Where a participant in clearing fails to discharge its settlement obligations, the securities registrar and clearance institution shall have the right to dispose of the property, mentioned in the preceding paragraph, in accordance with its business rules.

Article 168 The funds and securities collected for clearance by a securities registrar and clearance institution in accordance with the business rules must be deposited in the special accounts for clearance and settlement, may only be used in accordance with the business rules for the clearance and settlement of the completed securities transactions, and shall not be subject to compulsory enforcement.

Chapter VIII Securities Service Institutions

Article 169 To engage in securities service business, investment consultancy institutions, financial advisory institutions, credit rating institutions, asset valuation institutions and accounting offices must obtain approval of the securities regulatory authority under the State Council and the relevant departments in charge.

The administrative measures for examination and approval of investment consultancy institutions, financial advisory institutions, credit rating institutions, asset valuation institutions and accounting offices, which intend to engage in securities service business, shall be formulated by the securities regulatory authority under the State Council and the relevant departments in charge.

Article 170 Persons from investment consultancy institutions, financial advisory institutions and credit rating institutions, who engage in securities service business, must possess the professional knowledge of securities and have at least two years of experience in securities business or in securities service business. The standards for determining the qualifications for securities business and the administrative measures in this regard shall be formulated by the securities regulatory authority under the State Council.

Article 171 When conducting securities service business, an investment consultancy institution and its employees shall not engage in the following activities:

(1) making securities investment as an agent of entrusting parties;

(2) undertaking to share the gains and losses from securities investment with the entrusting parties;

(3) purchasing and selling the shares of the listed companies to which the consultancy institution provides services;

(4) via the media or by other means, giving or spreading false information or information that misleads investors; and

(5) such other activities as may be so prohibited by laws or administrative regulations.

Where the institution causes losses to investors due to any of the activities mentioned under the preceding paragraph, it shall be liable for compensation pursuant to law.

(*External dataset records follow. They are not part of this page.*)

/-- **Slot fan, priced half (half filling).** The class at `(t′_A, U_A, 1)` (`U_A ≥ 0`) carries a certified orbit row `r` for the objective `−X₀(σ)`
at an ARBITRARY hopping slot `σ` (cap `u` certified) and a certified CEILING `K₂(ω_A) ≤ A`; the target has `U_A < U_P`, `t′_P < 0`,
`t′_A U_P ≤ t′_P (2U_P − U_A)` (right of the source's apex curve) and `U_P t′_A − U_A t′_P ≤ 2σ(U_P − U_A)` (`κ ≤ 2σ`). Then
`ObsStiffnessSeqCeilingAt t′_P U_P 1 c` for every `c ≥ −r + (2σ − κ)·A/4`. [cite: KomaTasaki1994, §1] [cite: ScalapinoWhiteZhang1993, §II] -/
theorem ObsStiffnessSeqCeilingAt_halfFilling_on_apexFan_of_slotRow_of_diagHop_le_priced (Uo : ℝ) (hUA : 0 ≤ UA) {u r : ℚ}
    (hrow : SquareTTPrimeCorrOrbitLowerRow t'A UA 1 u r Finset.univ (box 2 7) (-oddMomentObsTT σ Uo 0))
    (hu : energyDensityTT' 1 t'A UA 1 ≤ ((u : ℚ) : ℝ)) {A : ℝ}
    (hA : ∀ (ω : InfVolFermionState 2) (Ls : ℕ → ℕ) (ψ : ∀ L, Fock (Orb (FermionTorus 2 L))),
      Tendsto Ls atTop atTop →
      (∀ j, IsGroundStateInSector (hubbardTorusTT' (Ls j) 1 t'A UA) (rectN 1 (Ls j)) 0 (ψ (Ls j))) →
      (∀ j, star (ψ (Ls j)) ⬝ᵥ ψ (Ls j) = 1) → ω.IsTorusLimitOf ψ Ls →
      ω.meanEnergy (hubbardTTPrimeFermionInteraction 0 1 0) 1 ≤ A)
    {t'P UP : ℝ} (hU : UA < UP) (ht'P : t'P < 0) (h₂ : t'A * UP ≤ t'P * (2 * UP - UA))
    (h₃ : UP * t'A - UA * t'P ≤ 2 * σ * (UP - UA)) (c : ℚ)
    (hc : -((r : ℚ) : ℝ) + (2 * σ - (UP * t'A - UA * t'P) / (UP - UA)) * A / 4 ≤ ((c : ℚ) : ℝ)) :
    ObsStiffnessSeqCeilingAt t'P UP 1 c := by
  have hd : 0 < UP - UA := sub_pos.2 hU
  set κ : ℝ := (UP * t'A - UA * t'P) / (UP - UA) with hκ_def
  have hκmul : κ * (UP - UA) = UP * t'A - UA * t'P := by rw [hκ_def]; field_simp
  have hκP : κ ≤ 2 * t'P := by nlinarith [hκmul, h₂, hd]
  have hκσ : κ ≤ 2 * σ := by nlinarith [hκmul, h₃, hd]
  have hcP : 0 ≤ (κ - 2 * t'P) / t'P := div_nonneg_of_nonpos (by linarith) ht'P.le
  have heP : κ - 2 * t'P = (κ - 2 * t'P) / t'P * t'P := by rw [div_mul_cancel₀ _ ht'P.ne]
  intro ρs θ₀ _ hθ₀ Ls hLs hst
  refine (fluxStiffness_le_of_torusLimitTT'_oddMoment_orbit_certificate_seq t'P (U := UP) (δ := 1 - 1) (q := ((c : ℚ) : ℝ)) 0
    Finset.univ Finset.univ_nonempty (by norm_num) (by norm_num) hθ₀ hLs hst ?_)
  intro ω Ms ψ hMs hψ h1 hω
  have hψ' : ∀ j, IsGroundStateInSector (hubbardTorusTT' (Ms j) 1 t'P UP) (rectN 1 (Ms j)) 0 (ψ (Ms j)) := fun j => by
    simpa only [sub_sub_cancel] using hψ j
  rw [orbitMean_rotOddMomentLimitFunctionalTT_lam_zero_eq_meanEnergy_twice_tPrime hω.isTranslationInvariant]
  obtain ⟨ψA, φ, ωA, hφ, hψA, hψA1, hωA, -, -, -⟩ :=
    exists_isTorusLimitOf_sectorGroundState_TT' 1 t'A UA zero_le_one one_le_two (Ls := id) tendsto_id
  have hLφ : Tendsto (id ∘ φ : ℕ → ℕ) atTop atTop := tendsto_id.comp hφ.tendsto_atTop
  have hP := InfVolFermionState.IsTorusLimitOf.meanEnergy_oneBody_anti_hopping_of_groundState_halfFilling 1 t'P
    (hUA.trans hU.le) hω hMs hψ' h1 (κ := 2 * t'P) (κ' := κ) hcP heP
  have hapx := InfVolFermionState.IsTorusLimitOf.meanEnergy_apexHopping_le_of_groundStates 1 t'A t'P hUA hU zero_le_one
    one_lt_two hωA hLφ (fun j => hψA _) (fun j => hψA1 _) hω hMs hψ' h1
  -- source end, PRICED at the slot `σ`: `e_{2σ}(ω_A) ≤ e_κ(ω_A) + (2σ − κ)·A`
  have hsrc := InfVolFermionState.meanEnergy_hopping_le_add_mul_of_diagHop_le ωA 1 (κ := κ) (κ' := 2 * σ) hκσ
    (hA ωA (id ∘ φ) ψA hLφ (fun j => hψA _) (fun j => hψA1 _) hωA)
  have hv := hrow ωA (id ∘ φ) ψA hLφ (fun j => hψA _) (fun j => hψA1 _) hωA hu
  rw [orbitMean_re_expect_neg_oddMomentTT_lam_zero hωA.isTranslationInvariant] at hv
  simp only [← hκ_def] at hapx hc
  linarith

Article 172 Investment consultancy institutions and credit rating institutions engaged in securities service business shall charge service fees in compliance with the rates or the measures therefor prescribed by the relevant department in charge under the State Council.

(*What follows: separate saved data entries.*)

/-
Copyright (c) 2026 the pub-hodgecm-mathlib formalisation cell (harness21).  Prover seat hodgecm-mathlib-K2Liu-p01 (g11), Track B «K2-LIT» ∕ hLiu418 #184♮, socket #41,
KIND 1 a♮ — (K1a-OF-RECORD) THE K1-a♮ BLOCK OF RECORD AT `n = 2` (LEAD F0P6-plan (g15) BATCH #213 (1); K1a desk K2E5-p16 (g8)): ★ p863404 §2 RUN ON THE RECORD
CARRIER WITH EVERY ★-PAID PLACE LETTER DISCHARGED BY NAME.  The K1-a♮ twin of ★ p863630 `K2LiuKindOneLineTermOfRecord`.  THEOREMS ONLY (no `def`, no `instance`, no
notation, no named-fact hypothesis, no `sorry`).
-/
import Summits.HodgeConjecture.HodgeConjecture.Theorems.K2LiuKindOneSingularTermPackage        -- ★ p863404 §2 `exists_kindOne_singularTermPackage_of_placeLetters` (K2E4-p10)
import Summits.HodgeConjecture.HodgeConjecture.Theorems.K2LiuKindOneSingularTailOfRecord        -- ★ p863805 (K1a-T) `htail_hsplit_of_record` (K2Liu-p03)
import Summits.HodgeConjecture.HodgeConjecture.Theorems.K2LiuKindWFactorizableDecomposition     -- ★ (KW-fac) `exists_kindW_factorization` (K2E3-p26)
import Summits.HodgeConjecture.HodgeConjecture.Theorems.K2LiuKindWCarrierOfRecord              -- ★ (KW-car) `exists_kindW_carrierLetters_haar` (K2E4-p11)
import Summits.HodgeConjecture.HodgeConjecture.Theorems.K2LiuKindOneArchLetterIntegrable        -- ★ `hintArch_of_isArchSiegelSection` (K2Liu-p03)
import Summits.HodgeConjecture.HodgeConjecture.Theorems.K2LiuKindWFiniteLetterIntegrable        -- ★ (iii-fin-int) `integrable_conj_unipDeltaChar_mul_of_isLocalSiegelSection` (F0P2-p08)
import Summits.HodgeConjecture.HodgeConjecture.Theorems.K2LiuKindOneSingularScalarGL1           -- ★ p862613 `exists_differentiableOn_sub_half_mul_scalarK1_cm` (LH4-p07)
import Summits.HodgeConjecture.HodgeConjecture.Theorems.K2LiuKindOneSingularDecayOfLetters      -- ★ p863488 (K1a-dec) `hdec_of_factorBounds` (K2E4-p10)
import Summits.HodgeConjecture.HodgeConjecture.Theorems.K2LiuKindOneSingularScalarBound         -- ★ p864035 (K1a-dec-L4) `hGb_of_countLetter` (K2E4-p10)
import Summits.HodgeConjecture.HodgeConjecture.Theorems.K2LiuKindOneSingularSupportOfLetters    -- ★ p863740 (K1a-supp½) `hsupp_of_termPlaceSupport` (K2E5-p17)
import Summits.HodgeConjecture.HodgeConjecture.Theorems.K2LiuConjugateSymplecticInv             -- ★ `IsConjugateSymplectic.inv`
import Literature.NumberTheory.Automorphic.IdeleClassCharacterHecke                               -- ★ `isUnitary_toHeckeCharacter`, `hasUnitaryArchType_toHeckeCharacter_iff`
import HarnessLib

/-!
# Crux `HLiu418`, socket #41, KIND 1 a♮ — (K1a-OF-RECORD) `K2LiuKindOneSingularTermOfRecord`: THE K1-a♮ BLOCK OF RECORD AT `n = 2`

Cell `hodgecm-mathlib`, crux item hLiu418 = `stmt-HodgeConjecture-24832` (helper lane `--supports … --as helper`, count-neutral), route of record
`HCCMUnconditional`; squad K2 ∕ K2Liu, road `K2_Liu`, socket #41 `sig_K2LiuSiegelEisensteinContinuation`, KIND 1, block K1-a♮ = the by-value letters
`(Eac hEad hEac τa hτa Na hdeca {Ca κa} hCa hκa hsuppa)` of ★ ED. 20 :133–:147 — the continued `(s − ½)·`normalised singular (rank-one) Whittaker term.

THE MATHEMATICS [KudlaRallis1994, §2 (2.10)–(2.12)], [Tan1999, §3, §4 Prop. 4.8], [KudlaSweet1997, §1], [MoeglinWaldspurger1995, II.1.7, IV.1.9], [Shimura1997, §18.4].
★ p863404 §2 `exists_kindOne_singularTermPackage_of_placeLetters` produces the twelve K1-a♮ letters (plus the (F-V) witness equations) from 34 by-value PLACE LETTERS.
THIS FILE runs it ON THE RECORD: the Whittaker–Euler factorisation of the standard family (★ (KW-fac) `exists_kindW_factorization`: bad set `S₀`, pure tensors
`Finf_j(s) = H_𝒦^{2(s−s₀)}·A_j`, local factors `Fv_{j,v}(s) = H^{2(s−s₀)}·b_{j,v}` on `S₀`, `Λ_{s,v}` off `S₀`), the Haar carriers of record (★ `exists_kindW_carrierLetters_haar`),
the two integrability letters of ★ p863805 BY NAME (`hintArch` ★ `hintArch_of_isArchSiegelSection`; `hintLoc` §1 here, from ★ (iii-fin-int) at the (KW-fac) reading), the
singular tail of record ★ p863805 `htail_hsplit_of_record` (corner transport, raw archimedean ∕ local factors `A W`, local index sets `T`, moving exceptional set `Pm`, shells
`D` with exponents `mτ`, the tail identity on `{1 < re s}`), the pole-cleared K1 scalar ★ p862613, and the two bookkeeping producers ★ p863488 `hdec_of_factorBounds` (with
(L0) the constant `c = (∫β)⁻¹` and (L1) the tensor count `#univ = m` DISCHARGED HERE, (L4) ★ p864035 `hGb_of_countLetter`) and ★ p863740 `hsupp_of_termPlaceSupport`.
* §1 **`hintLoc_of_reading`** — ★ p863805's local integrability binder `hintLoc` PAID for the (KW-fac) reading of the local factors (any index, any point, every place):
  above `S₀` the flat twist `H^{2(s−s₀)}·b_{j,v} ∈ I_v(s,χ_v)` (★ (KW-fac)'s `hb`), off `S₀` the unramified section `Λ_{s,v}` (★ `lambdaLoc_mem_localDegPS`), both smooth local
  Siegel sections, so ★ (iii-fin-int) `integrable_conj_unipDeltaChar_mul_of_isLocalSiegelSection` applies (`χ` unitary).
* §2 **`exists_kindOne_singularTerm_of_record`** — THE HEAD.  Socket prefix at `n = 2` VERBATIM (as ★ p863630, minus `wq hwq`); then BY VALUE, in the currency the tie
  `obtain`s BY NAME: (i) the bad set `T₀` (= the (KW-fac) `S₀`) and the pole-cleared scalar `G hG hsc` at `↑T₀` (★ p862613 — kept by value so that BLOCK D reads the SAME `G`
  off the witness equation); (ii) ★ p863805's outputs `T D Pm mτ A W` with the four spec letters §2 of ★ p863404 reads (`hPT hq hP htail`, bytes of ★ p863805 (c)(d)(e) at
  `c₀ := (∫β)⁻¹`); (iii) THE LETTERS STILL IN FLIGHT, each with its named payer: «ARCH-CONT» `Ac hAc hA` ((Φ-S1) R90-C131-p02: ★ p863574 ∕ ★ p863873 ∕ ★ p863874 scalar
  `K_w`-type, non-scalar types (iii-b-3)); «LOC-FACE» `Gn hGn hW` (LH4-p07 over ★ `exists_localFace_kindOneSingular`); the size `τa hτa`; (L2) `hAcb` (C131-p02
  `hAcb_of_corner`); (L3) `hGnb` (localFace ∕ ★ p863455); (L4)'s count letter `Np hCp hap hPm` (LH7-p05 `pow_card_Pm_le_height`); (L5) `hPb` ((K1a-T) `D∕mτ` divisor count);
  «LATTICE» `Tδ δ hδ k hterm` (K2Liu-p14 (K1a-supp) ED. 2).  CONCLUSION = ★ p863404 §2's conclusion VERBATIM at `n = 2`, `c S h := (∫β)⁻¹`, `I S h := univ`,
  `HT := Σ_j A·∏W`, `P S h v s := Σ_{k≤mτ S v}(ε_v q_v^{1−2s})^k`, `T'' := ↑T₀`: the two WITNESS equations and the twelve K1-a♮ letters of ★ ED. 20 :133–:147.
  Proof: ★ §2 at those letters, `hdec := ★ hdec_of_factorBounds` ((L0) `‖(∫β)⁻¹‖·H^0·(1+τ)^0`, (L1) `#univ ≤ m`, (L4) ★ `hGb_of_countLetter hG`), `hsupp := ★ hsupp_of_termPlaceSupport`.
WHY THE (K1a-T) OUTPUTS ARE BY VALUE AND NOT RE-DERIVED INSIDE (census `CENSUS-K1a-OF-RECORD.K2Liu-p01-g11.md`, finding): ★ p863805's witnesses `σc gc` — hence
`T D Pm mτ A W` — are existential; every growth ∕ support letter of (iii) speaks about them, so they must be the tie's `obtain`ed NAMES (0 `sorry`: ★ p863805 with §1 and
★ `hintArch_of_isArchSiegelSection`), shared by this head and by the letters' payers.
HONEST LABEL.  Count-neutral helper, hypothesis-first in the in-flight letters; it closes no socket by itself: `HC_CM` is proved only modulo the 7 printed citations
(2 remaining named inputs: hLiu418 = `stmt-HodgeConjecture-24832`, h413 = `stmt-HodgeConjecture-24833`) until rung 0 closes.

## References
* [KudlaRallis1994] S. Kudla, S. Rallis, *A regularized Siegel–Weil formula: the first term identity*, Ann. of Math. 140 (1994): §2 (2.10)–(2.12).
* [Tan1999] V. Tan, *Poles of Siegel Eisenstein series on U(n,n)*, Canad. J. Math. 51 (1999): §3, §4 Prop. 4.8.
* [KudlaSweet1997] S. Kudla, W. J. Sweet, Israel J. Math. 98 (1997): §1.   * [MoeglinWaldspurger1995] C. Mœglin, J.-L. Waldspurger (1995): II.1.7, IV.1.9.
* [Shimura1997] G. Shimura, CBMS 93 (1997): §18.4 Prop. 18.14.   * [HarrisKudlaSweet1996] M. Harris, S. Kudla, W. J. Sweet, J. AMS 9 (1996): §1 (1.15).
-/

set_option autoImplicit false
-- the mandated namespace repeats the single-problem summit's segment (`HodgeConjecture.HodgeConjecture`)
set_option linter.dupNamespace false

noncomputable section

open scoped Matrix ENNReal NNReal Topology ComplexConjugate RestrictedProduct
open NumberField IsDedekindDomain MeasureTheory MeasureTheory.Measure Filter Set Function Metric
open Literature.NumberTheory.Automorphic Literature.NumberTheory.Automorphic.UnitaryGroup Literature.NumberTheory.GaloisRepresentations
open Literature.NumberTheory.LFunctions
open Literature.NumberTheory.GelbartRogawski1991 Literature.NumberTheory.GelbartRogawski1991.GRConstruction
open Literature.NumberTheory.GelbartRogawski1991.UnitaryDualPair
open Literature.NumberTheory.K2Lit.SiegelDoubled Literature.NumberTheory.K2Lit.LocalSiegelDoubled Literature.NumberTheory.K2Lit.PlaceSplitting
open Literature.MeasureTheory.Group Literature.MeasureTheory.RestrictedProduct
open Literature.Topology.Algebra.RestrictedProduct (inH)
open Literature.NumberTheory.Automorphic.IdeleClassGroup

namespace Summit.HodgeConjecture.HodgeConjecture.Cruxes.HLiu418.K2LiuKindOneSingularTermOfRecord

open K2LiuSiegelUnipotentFourierDefs K2LiuSiegelUnipotentCharacters K2LiuUnipotentCoveringWeight K2LiuSiegelFourierCoeffDelta
open K2LiuSiegelUnipotentLocalDefs K2LiuSiegelUnipotentSplitDefs K2LiuSiegelUnipotentSplitAtDefs K2LiuSiegelEisensteinKindWLetters
open K2LiuQRationalDefs (IsQRationalRegularAt)
open K2LiuKindOneSingularTermPackage (exists_kindOne_singularTermPackage_of_placeLetters)
open K2LiuKindWFiniteLetterIntegrable (integrable_conj_unipDeltaChar_mul_of_isLocalSiegelSection)
open K2LiuKindOneSingularDecayOfLetters (hdec_of_factorBounds)
open K2LiuKindOneSingularScalarBound (hGb_of_countLetter)
open K2LiuKindOneSingularSupportOfLetters (hsupp_of_termPlaceSupport)

variable (L : Type) [Field L] [NumberField L] [IsCMField L]

/-! ## §1 ★ p863805's local integrability letter `hintLoc`, PAID for the (KW-fac) reading of the local factors -/

section IntLoc

variable {N M : ℕ} (e : Fin N × Fin M ≃ Fin 2)
  (dV : Fin N → L) (hdV : ∀ i, IsCMField.complexConj L (dV i) = dV i)
  (dW : Fin M → L) (hdW : ∀ i, IsCMField.complexConj L (dW i) = dW i)
  (hdV0 : ∀ i, dV i ≠ 0) (hdW0 : ∀ i, dW i ≠ 0)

Article 173 When preparing and producing such documents as audit reports, asset valuation reports, financial advisory reports, credit rating reports or legal opinions for such securities business activities as securities issuing, listing and trading, a securities service institution shall perform its duties diligently in examining and verifying the truthfulness, accuracy and completeness of the contents of the documents and materials on which their report, etc. are based. Where there are false entries, misleading statements, or major omission in the documents prepared and produced by them, which cause losses to others, they shall be held jointly and severally liable for compensation together with the issuers or listed companies, unless they can establish that they are faultless.

Chapter IX Securities Industry Association

Article 174 The securities industry association is a self-regulatory organization of the securities industry and is a public organization with the status of a legal person.

Securities companies shall join the securities industry association.

The organ of power of the securities industry association is the assembly composed of all members.

Article 175 The charter of the securities industry association shall be drawn up by the assembly of the members and submitted to the securities regulatory authority under the State Council for the record.